At the last attempt to bring back toll gate in 2013, former minister of state for works, Bashir Yuguda it would take a Private-Public-Partnership model to be effective. It has been a public service all along, fraught with inefficiency and leakages.

Fashola hasn’t revealed any particular model this time, but as the policy is getting another review, Fashola insisted it is ‘eminent commonsense’ for the government to find that money.

Former works minister Mike Onolomemen said in 2012 Nigeria needed N500 billion annually, for four straight years, to fix the road transport network alone. The amount might be much more than that now.

“We will use technology. So if we don’t pay cash, you will pay by tokens or tickets and the money is accountable and it will go to the right place,” Fashola said.

He stated the government will manage that fund properly and we will hold those who we put there to account.

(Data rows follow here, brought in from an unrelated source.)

import Mathlib
import Literature.Analysis.FluidPDE.Tao2016AveragedNS.ShiftSetCascadeFlows
import Literature.Analysis.FluidPDE.Tao2016AveragedNS.ShiftSetCascadeFlux
import Summits.NavierStokesRegularity.NavierStokesRegularity.Theorems.TaoLadderRungTwoFlatCertificateGlueCheckerCoefOn
import Summits.NavierStokesRegularity.NavierStokesRegularity.Theorems.TaoLadderRungTwoFlatCertificateGlueCheckerTableOn
import Summits.NavierStokesRegularity.NavierStokesRegularity.Theorems.TaoLadderRungTwoFlatCertificateGlueFieldBoundsPerCompOn
import HarnessLib

/-!
# Certificate glue on a shift set `𝕊`, XXV-g: THE CHECKER'S INPUT-DEFECT TEST — the per-component input defect `δ` of the window
  field on the weighted `R`-ball with edge-input bounds `Eb`, `Et` (hypothesis `hdef` of glue XIX-c / XIX-d / XIX-e) from rounded
  dyadic boxes of the off-window monomials (helper for items stmt-NavierStokesRegularity-22987 `FlatGapCertificatesV2` (crux
  K_A♭ of route TaoLadderRungTwoFlat) and stmt-24295 K_A₂(64); cell harvest/h2-tao-ladder, p1 g15; CHECKER-SPEC-v3 §3 (ii) C10)

Glue XV-c `pinputDefectOn_of_table` reduces `PInputDefectOn` (nearest-neighbour `𝕊`) to one inequality per window target `(i,k)`:
`Σ_{(i₁,i₂,μ): a factor off the window} |α| (1+ε₀)^{5(k−μ₃)/2} Ĝ⁺_{i₁}(a) Ĝ⁺_{i₂}(b) ≤ δ·ω i k`, where on the `R`-ball with edge bounds
`Ĝ⁺ i n = R·ω i n` on the window, `Eb` / `Et` at the edge shells, `0` beyond (`boxSupIn`). For rational data (`α`, `ω`, `ε₀ = q`, `R`,
`Eb`, `Et`) each term divided by `ω i k` lies in `dtermBox` (relative rational enclosure × clock box of glue XXIV-c); `checkDefect`
sums the magnitudes exactly and compares with `δ`; `pinputDefect_of_checkDefect` concludes `hdef`.

HONEST FRAMING: Tao-type MODEL lattices (Tao 2016 §4/§6 vocabulary, shift-set parametrised); arithmetic soundness lemmas — no
certificate data, nothing certified, no stub closed, nothing about the Navier–Stokes equations.
-/

-- the sub-problem namespace repeats the summit name by design (D-0017)
set_option linter.dupNamespace false

namespace Summit.NavierStokesRegularity.NavierStokesRegularity.Theorems

open Set Finset Literature.Analysis.FluidPDE Literature.Analysis.FluidPDE.TaoCascade
open Summit.NavierStokesRegularity.NavierStokesRegularity.Theorems.TaylorModelCert

namespace CertificateGlueOn

variable {m : ℕ}

/-- The rational edge-extended sup profile `Ĝ⁺ i n / (one factor)`: `R·ωq i n` on the window, `Eb` / `Et` at the edge shells,
`0` beyond. [folklore] -/
def gSupQ (Kb Ka : ℤ) (R Eb Et : ℚ) (ωq : Fin m → ℤ → ℚ) (i : Fin m) (n : ℤ) : ℚ :=
  if -Kb ≤ n ∧ n ≤ Ka then R * ωq i n else if n = -Kb - 1 then Eb else if n = Ka + 1 then Et else 0

/-- `gSupQ` is the `boxSupIn` of the weighted `R`-ball (`R ≥ 0`, positive weights). [folklore] -/
theorem boxSupIn_pball_eq {Kb Ka : ℤ} {R Eb Et : ℚ} (hR : 0 ≤ R) {ωq : Fin m → ℤ → ℚ} (hω : ∀ i k, 0 < ωq i k)
    (i : Fin m) (n : ℤ) :
    boxSupIn Kb Ka (Eb : ℝ) (Et : ℝ) (fun i k => -((R : ℝ) * (ωq i k : ℝ))) (fun i k => (R : ℝ) * (ωq i k : ℝ)) i n =
      (gSupQ Kb Ka R Eb Et ωq i n : ℝ) := by
  unfold boxSupIn gSupQ
  by_cases hn : -Kb ≤ n ∧ n ≤ Ka
  · rw [if_pos hn, if_pos hn]
    have h0 : (0 : ℝ) ≤ (R : ℝ) * (ωq i n : ℝ) := by
      have := hω i n; positivity
    rw [abs_neg, abs_of_nonneg h0, max_self]; push_cast; ring
  · rw [if_neg hn, if_neg hn]
    split_ifs <;> push_cast <;> rfl

/-- The box of one off-window monomial of the defect sum at target `(i,k)`, divided by `ω i k` (the zero box if both factors are on
the window). [folklore] -/
def dtermBox (Kb Ka : ℤ) (prec : ℕ) (αq : Fin m → Fin m → Fin m → ℤ × ℤ × ℤ → ℚ) (ωq : Fin m → ℤ → ℚ) (R Eb Et : ℚ)
    (Sp Sm : IntervalD) (i : Fin m) (k : ℤ) (i₁ i₂ : Fin m) (μ : ℤ × ℤ × ℤ) : IntervalD :=
  if (-Kb ≤ k - μ.2.2 + μ.1 ∧ k - μ.2.2 + μ.1 ≤ Ka) ∧ (-Kb ≤ k - μ.2.2 + μ.2.1 ∧ k - μ.2.2 + μ.2.1 ≤ Ka) then IntervalD.ofInt 0
  else IntervalD.mulR prec
    (ofRatRel prec (|αq i₁ i₂ i μ| * (gSupQ Kb Ka R Eb Et ωq i₁ (k - μ.2.2 + μ.1) * gSupQ Kb Ka R Eb Et ωq i₂ (k - μ.2.2 + μ.2.1)
      / ωq i k)))
    (clockBox prec Sp Sm (k - μ.2.2))

/-- Exact dyadic sum of the defect-term magnitudes over `(i₁, i₂, μ)` at target `(i, k)`. [folklore] -/
def dRowSum (Kb Ka : ℤ) (prec : ℕ) (shifts : List (ℤ × ℤ × ℤ)) (αq : Fin m → Fin m → Fin m → ℤ × ℤ × ℤ → ℚ)
    (ωq : Fin m → ℤ → ℚ) (R Eb Et : ℚ) (Sp Sm : IntervalD) (i : Fin m) (k : ℤ) : Dyad :=
  (List.finRange m).foldr (fun i₁ acc₁ => Dyad.add ((List.finRange m).foldr (fun i₂ acc₂ => Dyad.add
    (shifts.foldr (fun μ acc₃ => Dyad.add (IntervalD.mag (dtermBox Kb Ka prec αq ωq R Eb Et Sp Sm i k i₁ i₂ μ)) acc₃)
      (Dyad.ofInt 0)) acc₂) (Dyad.ofInt 0)) acc₁) (Dyad.ofInt 0)

/-- **The defect test**: `dRowSum ≤ δ` at every window target. [folklore] -/
def checkDefect (m : ℕ) (Kb Ka : ℤ) (prec : ℕ) (shifts : List (ℤ × ℤ × ℤ))
    (αq : Fin m → Fin m → Fin m → ℤ × ℤ × ℤ → ℚ) (ωq : Fin m → ℤ → ℚ) (R Eb Et : ℚ) (Sp Sm : IntervalD) (δ : Dyad) : Bool :=
  (List.finRange m).all fun i => (List.range (winLen Kb Ka)).all fun c =>
    Dyad.ble (dRowSum Kb Ka prec shifts αq ωq R Eb Et Sp Sm i ((c : ℤ) - Kb)) δ

/-- The value of `dRowSum` as a triple sum. [folklore] -/
theorem toReal_dRowSum {Kb Ka : ℤ} {prec : ℕ} {shifts : List (ℤ × ℤ × ℤ)} (hnd : shifts.Nodup)
    {αq : Fin m → Fin m → Fin m → ℤ × ℤ × ℤ → ℚ} {ωq : Fin m → ℤ → ℚ} {R Eb Et : ℚ} {Sp Sm : IntervalD} (i : Fin m) (k : ℤ) :
    (dRowSum Kb Ka prec shifts αq ωq R Eb Et Sp Sm i k).toReal =
      ∑ i₁ : Fin m, ∑ i₂ : Fin m, ∑ μ ∈ shifts.toFinset,
        (IntervalD.mag (dtermBox Kb Ka prec αq ωq R Eb Et Sp Sm i k i₁ i₂ μ)).toReal := by
  unfold dRowSum
  rw [toReal_foldr_add, Fin.sum_univ_def]
  refine congrArg List.sum (List.map_congr_left fun i₁ _ => ?_)
  rw [toReal_foldr_add, Fin.sum_univ_def]
  refine congrArg List.sum (List.map_congr_left fun i₂ _ => ?_)
  rw [toReal_foldr_add, List.sum_toFinset _ hnd]

/-- One term of the defect sum is bounded by `ω i k · mag(dtermBox)`. [folklore] -/
theorem dterm_le {Kb Ka : ℤ} (prec : ℕ) {q : ℚ} (hq : 0 < 1 + (q : ℝ)) {αq : Fin m → Fin m → Fin m → ℤ × ℤ × ℤ → ℚ}
    {ωq : Fin m → ℤ → ℚ} (hω : ∀ i k, 0 < ωq i k) {R Eb Et : ℚ} (hR : 0 ≤ R) {Sp Sm : IntervalD}
    (hSp : sqrtCheck prec (1 + q) Sp = true) (hSm : sqrtCheck prec (1 / (1 + q)) Sm = true)
    (i : Fin m) (k : ℤ) (i₁ i₂ : Fin m) (μ : ℤ × ℤ × ℤ) :
    |(αq i₁ i₂ i μ : ℝ)| * (1 + (q : ℝ)) ^ ((5 : ℝ) * (k - μ.2.2) / 2) *
        (if (-Kb ≤ k - μ.2.2 + μ.1 ∧ k - μ.2.2 + μ.1 ≤ Ka) ∧ (-Kb ≤ k - μ.2.2 + μ.2.1 ∧ k - μ.2.2 + μ.2.1 ≤ Ka) then 0
          else boxSupIn Kb Ka (Eb : ℝ) (Et : ℝ) (fun i k => -((R : ℝ) * (ωq i k : ℝ))) (fun i k => (R : ℝ) * (ωq i k : ℝ)) i₁
              (k - μ.2.2 + μ.1) *
            boxSupIn Kb Ka (Eb : ℝ) (Et : ℝ) (fun i k => -((R : ℝ) * (ωq i k : ℝ))) (fun i k => (R : ℝ) * (ωq i k : ℝ)) i₂
              (k - μ.2.2 + μ.2.1)) ≤
      (ωq i k : ℝ) * (IntervalD.mag (dtermBox Kb Ka prec αq ωq R Eb Et Sp Sm i k i₁ i₂ μ)).toReal := by
  unfold dtermBox
  by_cases hw : (-Kb ≤ k - μ.2.2 + μ.1 ∧ k - μ.2.2 + μ.1 ≤ Ka) ∧ (-Kb ≤ k - μ.2.2 + μ.2.1 ∧ k - μ.2.2 + μ.2.1 ≤ Ka)
  · have h0 : (IntervalD.mag (IntervalD.ofInt 0)).toReal = 0 := by
      simp [IntervalD.mag, IntervalD.ofInt, IntervalD.ofDyad, Dyad.toReal_max, Dyad.toReal_abs]
    rw [if_pos hw, if_pos hw, mul_zero, h0, mul_zero]
  · rw [if_neg hw, if_neg hw, boxSupIn_pball_eq hR hω, boxSupIn_pball_eq hR hω]
    have hp : IntervalD.mem (Real.sqrt (1 + (q : ℝ))) Sp := by
      have := mem_sqrt_of_sqrtCheck hSp; push_cast at this; exact this
    have hm : IntervalD.mem (Real.sqrt (1 + (q : ℝ))⁻¹) Sm := by
      have := mem_sqrt_of_sqrtCheck hSm; push_cast at this; rwa [one_div] at this
    have hmem : IntervalD.mem
        (((|αq i₁ i₂ i μ| * (gSupQ Kb Ka R Eb Et ωq i₁ (k - μ.2.2 + μ.1) * gSupQ Kb Ka R Eb Et ωq i₂ (k - μ.2.2 + μ.2.1) /
            ωq i k) : ℚ) : ℝ) * (1 + (q : ℝ)) ^ ((5 : ℝ) * ((k - μ.2.2 : ℤ) : ℝ) / 2))
        (IntervalD.mulR prec (ofRatRel prec (|αq i₁ i₂ i μ| * (gSupQ Kb Ka R Eb Et ωq i₁ (k - μ.2.2 + μ.1) *
          gSupQ Kb Ka R Eb Et ωq i₂ (k - μ.2.2 + μ.2.1) / ωq i k))) (clockBox prec Sp Sm (k - μ.2.2))) :=
      IntervalD.mem_mulR prec (mem_ofRatRel prec _) (mem_clockBox prec hq hp hm (k - μ.2.2))
    have hle := IntervalD.abs_le_mag hmem
    have hωk : (0 : ℝ) < (ωq i k : ℝ) := by exact_mod_cast hω i k
    have hval : |(αq i₁ i₂ i μ : ℝ)| * (1 + (q : ℝ)) ^ ((5 : ℝ) * (k - μ.2.2) / 2) *
        ((gSupQ Kb Ka R Eb Et ωq i₁ (k - μ.2.2 + μ.1) : ℝ) * (gSupQ Kb Ka R Eb Et ωq i₂ (k - μ.2.2 + μ.2.1) : ℝ)) =
        (ωq i k : ℝ) * ((((|αq i₁ i₂ i μ| * (gSupQ Kb Ka R Eb Et ωq i₁ (k - μ.2.2 + μ.1) *
          gSupQ Kb Ka R Eb Et ωq i₂ (k - μ.2.2 + μ.2.1) / ωq i k) : ℚ) : ℝ)) *
          (1 + (q : ℝ)) ^ ((5 : ℝ) * ((k - μ.2.2 : ℤ) : ℝ) / 2)) := by
      push_cast
      field_simp
    rw [hval]
    exact mul_le_mul_of_nonneg_left ((le_abs_self _).trans hle) hωk.le

/-- **`hdef` FROM THE DEFECT TEST**: `checkDefect = true` gives `PInputDefectOn` on the weighted `R`-ball with edge bounds `Eb`, `Et`
(nearest-neighbour `𝕊 = shifts.toFinset`, rational data, `δ := δ.toReal`). [cite: Tao2016AveragedNS, §4 (4.8); cell certificate format, checker clauses] -/
theorem pinputDefect_of_checkDefect {Kb Ka : ℤ} (prec : ℕ) {shifts : List (ℤ × ℤ × ℤ)} (hnd : shifts.Nodup)
    (h𝕊 : IsNearestNeighbourSet shifts.toFinset) {q : ℚ} (hq : 0 < 1 + (q : ℝ))
    {αq : Fin m → Fin m → Fin m → ℤ × ℤ × ℤ → ℚ} {ωq : Fin m → ℤ → ℚ} (hω : ∀ i k, 0 < ωq i k) {R Eb Et : ℚ} (hR : 0 ≤ R)
    {Sp Sm : IntervalD} (hSp : sqrtCheck prec (1 + q) Sp = true) (hSm : sqrtCheck prec (1 / (1 + q)) Sm = true) {δ : Dyad}
    (h : checkDefect m Kb Ka prec shifts αq ωq R Eb Et Sp Sm δ = true) :
    PInputDefectOn shifts.toFinset (q : ℝ) (fun i₁ i₂ i μ => (αq i₁ i₂ i μ : ℝ)) Kb Ka (Eb : ℝ) (Et : ℝ)
      (fun i k => (ωq i k : ℝ)) (fun i k => -((R : ℝ) * (ωq i k : ℝ))) (fun i k => (R : ℝ) * (ωq i k : ℝ)) δ.toReal := by
  refine pinputDefectOn_of_table h𝕊 hq fun i k hk1 hk2 => ?_
  simp only [checkDefect, List.all_eq_true, List.mem_finRange, List.mem_range, Dyad.ble_iff, true_implies] at h
  have hc : (k + Kb).toNat < winLen Kb Ka := by
    unfold winLen; rw [Int.toNat_lt_toNat (by omega)]; omega
  have hrow := h i (k + Kb).toNat hc
  rw [Int.toNat_of_nonneg (by omega), show k + Kb - Kb = k by ring, toReal_dRowSum hnd] at hrow
  have hωk : (0 : ℝ) < (ωq i k : ℝ) := by exact_mod_cast hω i k
  calc _ ≤ ∑ i₁ : Fin m, ∑ i₂ : Fin m, ∑ μ ∈ shifts.toFinset,
          (ωq i k : ℝ) * (IntervalD.mag (dtermBox Kb Ka prec αq ωq R Eb Et Sp Sm i k i₁ i₂ μ)).toReal :=
        Finset.sum_le_sum fun i₁ _ => Finset.sum_le_sum fun i₂ _ => Finset.sum_le_sum fun μ _ => by
          simpa [Rat.cast_abs] using dterm_le prec hq hω hR hSp hSm i k i₁ i₂ μ
    _ = (ωq i k : ℝ) * ∑ i₁ : Fin m, ∑ i₂ : Fin m, ∑ μ ∈ shifts.toFinset,
          (IntervalD.mag (dtermBox Kb Ka prec αq ωq R Eb Et Sp Sm i k i₁ i₂ μ)).toReal := by simp only [Finset.mul_sum]
    _ ≤ (ωq i k : ℝ) * δ.toReal := mul_le_mul_of_nonneg_left hrow hωk.le
    _ = δ.toReal * (ωq i k : ℝ) := mul_comm _ _

end CertificateGlueOn

end Summit.NavierStokesRegularity.NavierStokesRegularity.Theorems
/-- item stmt-Langlands-18290 · crux · rank 4 · open · by planner
why it might fail: F = ℚ only and Dai's B₃ cell uses BLGGT potential automorphy of an SO₆ piece with residual irreducibility over ℚ(ζ_ℓ) supplied cofinitely by Hui 2023 — if that supply needs connected monodromy over ℚ itself the cofinite set may depend on more than π.
sources: arXiv:2510.12496, doi:10.2307/1970879, doi:10.1112/jlms.12811, doi:10.4007/annals.2014.179.2.3, arXiv:1307.1640
[crux] for π as in the target whose infinity type is NOT G₂-admissible: cofinite irreducibility —
Dai 2025 Thm 1.1 made unconditional by Sen's theorem (the Sen operator lies in the Lie algebra of
the image, doi:10.2307/1970879, so a G₂ or 7A₁ Lie type forces the admissible shape and only the B₃
/ induced types remain, Dai §3, §4.2). [difficulty: M] -/
@[route_item "route-Langlands-G2ShadowRankSeven", crux]
def GenericWeightCofinite : Prop :=
  ∀ (hcpt : Literature.NumberTheory.Automorphic.isCompact_glFiniteIntegralLevel 7 ℚ) (π : Literature.NumberTheory.Automorphic.CuspidalAutomorphicRepData 7 ℚ hcpt) (T : Literature.NumberTheory.Automorphic.InfinityType ℚ 7), π.1.HasInfinityType T → T.IsRegular → T.IsLAlgebraic → (∃ (h1 : Literature.NumberTheory.Automorphic.isCompact_glFiniteIntegralLevel 1 ℚ) (η : Literature.NumberTheory.Automorphic.CuspidalAutomorphicRepData 1 ℚ h1), ∀ᶠ v : IsDedekindDomain.HeightOneSpectrum (NumberField.RingOfIntegers ℚ) in Filter.cofinite, ∀ α : Multiset ℂ, π.1.HasSatakeParamAt v α → ∃ e : ℂ, η.1.HasSatakeParamAt v {e} ∧ α.map (fun a => a⁻¹) = α.map (fun a => e * a)) → (¬ ∀ σ : ℚ →+* ℂ, ∃ c p q : ℂ, (T σ).map Literature.NumberTheory.Automorphic.ArchWeight.a = {c, c + p, c - p, c + q, c - q, c + (p + q), c - (p + q)}) → ∃ S : Finset ℕ, ∀ (ℓ : ℕ) [Fact ℓ.Prime], ℓ ∉ S → ∀ (ι : PadicAlgCl ℓ ≃+* ℂ) (ρ : Literature.NumberTheory.GaloisRepresentations.FramedGaloisRep ℚ (PadicAlgCl ℓ) 7), (∀ᶠ v : IsDedekindDomain.HeightOneSpectrum (NumberField.RingOfIntegers ℚ) in Filter.cofinite, Summit.Langlands.SatakeFrobCompatibleAt ι π.1 ρ v) → ρ.toGaloisRep.IsIrreducible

Fashola, when he was Lagos governor in 2008, embarked on a similar project—the Lekki-Epe expressway. The project was financed using a Build-Operate-Transfer model, and was to gulp about N55 billion in four years. The investors will then toll the route for 30 years before the government takes over.

But the policy, because of the hardship it brought many of road users and host communities, didn’t impress many Lagosians who already saw Fashola as elitist. The opposition party in Lagos (PDP) equally made a campaign issue of the concession as his candidate in the last guber election, Jimi Agbaje, promised to cancel tolling along the corridor.

Fashola will once again stir his critics as he shops for whatever means, elitist or otherwise, to gather revenue he needs to improve and provide  roads across the nation.